Looking into that light is hard and when we do it we will blink again—but now we may blink in wonder and amazement or we may blink in denial and stubbornness.
We might blink in wonder and amazement because we are so astounded that such grace and love and mercy, grace and love and mercy that down deep we just knew had to exist, are available to us. We might blink in wonder and amazement because that hope for life with God that had been a flickering ember within us bursts into a wondrous flame. We might blink in wonder and amazement because we have craved forgiveness and in Christ on the cross we see that we can be forgiven.
But still—we may also blink in fear and anxiety and confusion and consternation because, well, even though we are so gratified to see Christ on the cross and even though something clicks in us that says “Yes!” there are still those things that we’ve done or that doubt that we feel or that pride that we have. It’s ok—a little doubtful and fearful and hesitant blinking is always going to be the case for us; we can’t let that stop us from coming to the light.
But we also might blink in denial or stubbornness. We may not like what the light reveals about salvation—that it is free and gracious and not something that we can earn—and such light might probe into the nooks and crannies where our pride is hiding. We may not like what the light reveals about us—that we are sinners who do sinful things—and such light might focus on our failings and our flaws in such a way that causes us to get our backs up and cause us to say, “Who does this Jesus think he is? I’m no worse than anyone else. I can take care of my own problems my own way.
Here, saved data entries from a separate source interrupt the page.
/-- ★ **THE ADJOINT ACTIONS OF TWO UNITARY-TYPE ELEMENTS DIFFER BY AT MOST `(‖u′‖ + ‖u‖)·‖u′ − u‖`** in the Frobenius norm (`‖Aᴴ‖ = ‖A‖`, `(u′ − u)ᴴ = u′ᴴ − uᴴ`).
[cite: Balaban1985BackgroundPropagators, (3.35) p.396 (shape: two local gauges compared)] -/
theorem uN_opNorm_conj_sub_conj_le (u' u : Matrix n n ℂ) :
    ‖ContinuousLinearMap.mulLeftRight ℝ (Matrix n n ℂ) u' u'ᴴ - ContinuousLinearMap.mulLeftRight ℝ (Matrix n n ℂ) u uᴴ‖ ≤ (‖u'‖ + ‖u‖) * ‖u' - u‖ := by
  have h := norm_mulLeftRight_sub_mulLeftRight_le u' u'ᴴ u uᴴ
  rw [Matrix.frobenius_norm_conjTranspose, ← Matrix.conjTranspose_sub, Matrix.frobenius_norm_conjTranspose] at h
  calc _ ≤ ‖u' - u‖ * ‖u'‖ + ‖u‖ * ‖u' - u‖ := h
    _ = (‖u'‖ + ‖u‖) * ‖u' - u‖ := by ring

/-- ★ **THE FROBENIUS NORM OF A UNITARY MATRIX IS `√|n|`**: `uᴴu = 1 ⟹ ‖u‖ = √(card n)` (`Σ_i |u_{ij}|² = (uᴴu)_{jj} = 1` for every column `j`). [folklore] -/
theorem uN_frobenius_norm_of_unitary {u : Matrix n n ℂ} (hu : uᴴ * u = 1) : ‖u‖ = Real.sqrt (Fintype.card n) := by
  have hcol : ∀ j, ∑ i, ‖u i j‖ ^ (2 : ℝ) = 1 := fun j => by
    have h := congrFun (congrFun hu j) j
    rw [Matrix.mul_apply, Matrix.one_apply_eq] at h
    have h1 : ∑ i, ((‖u i j‖ : ℂ)) ^ 2 = 1 := by
      rw [← h]
      refine Finset.sum_congr rfl fun i _ => ?_
      rw [Matrix.conjTranspose_apply, Complex.star_def, Complex.conj_mul']
    have h2 : ((∑ i, ‖u i j‖ ^ 2 : ℝ) : ℂ) = 1 := by push_cast; exact h1
    have h3 : ∑ i, ‖u i j‖ ^ 2 = (1 : ℝ) := by exact_mod_cast h2
    simpa only [Real.rpow_two] using h3
  rw [Matrix.frobenius_norm_def, Real.sqrt_eq_rpow]
  congr 1
  rw [Finset.sum_comm]
  simp only [hcol, Finset.sum_const, Finset.card_univ, nsmul_eq_mul, mul_one]

variable {κ : Type} [Fintype κ] [DecidableEq κ] (e : Matrix n n ℂ ≃L[ℝ] (κ → ℝ)) {X X' : Type} (π : X' → X) (u : X → Matrix n n ℂ) (u' : X' → Matrix n n ℂ)

/-- ★★ **THE MAX-ROW-SUM FIT OF TWO `U(N)` SITE GAUGES ACROSS THE GRIDS**: `‖u′(x′) − u(πx′)‖ ≤ o`, `‖u′(x′)‖, ‖u(x)‖ ≤ c` ⟹ `Σ_j|W′(x′)_{ij} − W(πx′)_{ij}| ≤ κ_e·(2c·o)` for
`W = coordMat e (Ad_u)`, `W′ = coordMat e (Ad_{u′})` (n15-b `rowFit_of_opNormFit` ∘ `uN_opNorm_conj_sub_conj_le`). [cite: Balaban1985BackgroundPropagators, (3.35) p.396, (3.42) p.397 (shapes)] -/
theorem uN_rowFit_siteGauge {o c : ℝ} (hfit : ∀ x', ‖u' x' - u (π x')‖ ≤ o) (hc : ∀ x, ‖u x‖ ≤ c) (hc' : ∀ x', ‖u' x'‖ ≤ c) (x' : X') (i : κ) :
    ∑ j, |coordMat e (ContinuousLinearMap.mulLeftRight ℝ (Matrix n n ℂ) (u' x') (u' x')ᴴ) i j -
        coordMat e (ContinuousLinearMap.mulLeftRight ℝ (Matrix n n ℂ) (u (π x')) (u (π x'))ᴴ) i j| ≤ basisConst e * (2 * c * o) := by
  refine rowFit_of_opNormFit e π (C' := fun x' => ContinuousLinearMap.mulLeftRight ℝ (Matrix n n ℂ) (u' x') (u' x')ᴴ)
    (C := fun x => ContinuousLinearMap.mulLeftRight ℝ (Matrix n n ℂ) (u x) (u x)ᴴ) (o := fun _ => 2 * c * o) (fun x' => ?_) x' i
  calc _ ≤ (‖u' x'‖ + ‖u (π x')‖) * ‖u' x' - u (π x')‖ := uN_opNorm_conj_sub_conj_le (u' x') (u (π x'))
    _ ≤ (c + c) * o := mul_le_mul (add_le_add (hc' x') (hc (π x'))) (hfit x') (norm_nonneg _) (by linarith [(norm_nonneg _).trans (hc (π x'))])
    _ = 2 * c * o := by ring

/-- ★★ **… AND OF THEIR TRANSPOSES** (`W(x)ᵀ = coordMat e (Ad_{u(x)ᴴ})`, g2 `uN_siteGauge_transpose_eq`; `‖u′ᴴ − uᴴ‖ = ‖u′ − u‖`, `‖uᴴ‖ = ‖u‖`).
[cite: Balaban1985BackgroundPropagators, (3.35) p.396, (3.42) p.397 (shapes)] -/
theorem uN_rowFit_siteGauge_transpose (he : ∀ A B : Matrix n n ℂ, traceForm A B = e A ⬝ᵥ e B) (hu : ∀ x, (u x)ᴴ * u x = 1) (hu' : ∀ x', (u' x')ᴴ * u' x' = 1)
    {o c : ℝ} (hfit : ∀ x', ‖u' x' - u (π x')‖ ≤ o) (hc : ∀ x, ‖u x‖ ≤ c) (hc' : ∀ x', ‖u' x'‖ ≤ c) (x' : X') (i : κ) :
    ∑ j, |(coordMat e (ContinuousLinearMap.mulLeftRight ℝ (Matrix n n ℂ) (u' x') (u' x')ᴴ))ᵀ i j -
        (coordMat e (ContinuousLinearMap.mulLeftRight ℝ (Matrix n n ℂ) (u (π x')) (u (π x'))ᴴ))ᵀ i j| ≤ basisConst e * (2 * c * o) := by
  have hT : ∀ x', (coordMat e (ContinuousLinearMap.mulLeftRight ℝ (Matrix n n ℂ) (u' x') (u' x')ᴴ))ᵀ =
      coordMat e (ContinuousLinearMap.mulLeftRight ℝ (Matrix n n ℂ) (u' x')ᴴ (u' x')ᴴᴴ) := fun x' => by
    rw [uN_siteGauge_transpose_eq e u' he hu' x', Matrix.conjTranspose_conjTranspose]
  have hTu : ∀ x, (coordMat e (ContinuousLinearMap.mulLeftRight ℝ (Matrix n n ℂ) (u x) (u x)ᴴ))ᵀ =
      coordMat e (ContinuousLinearMap.mulLeftRight ℝ (Matrix n n ℂ) (u x)ᴴ (u x)ᴴᴴ) := fun x => by
    rw [uN_siteGauge_transpose_eq e u he hu x, Matrix.conjTranspose_conjTranspose]
  simp only [hT, hTu]
  refine uN_rowFit_siteGauge e π (fun x => (u x)ᴴ) (fun x' => (u' x')ᴴ) (fun x' => ?_) (fun x => ?_) (fun x' => ?_) x' i
  · rw [← Matrix.conjTranspose_sub, Matrix.frobenius_norm_conjTranspose]; exact hfit x'
  · rw [Matrix.frobenius_norm_conjTranspose]; exact hc x
  · rw [Matrix.frobenius_norm_conjTranspose]; exact hc' x'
Who needs this?” And so we can turn away from the light, our eyes screwed up and our hearts shut down.
But still—if you’ll just turn around and look again, if you’ll just let yourself blink—we all know how hard, maybe how impossible, it is to look at such light straight on—then the light just might still get into your life so that you will see that God does in fact love you and that God did in fact give God’s only Son for you and that if you will come to the light—albeit blinkingly and haltingly—you will find grace and forgiveness and life.
So come to the light—blinking all the way!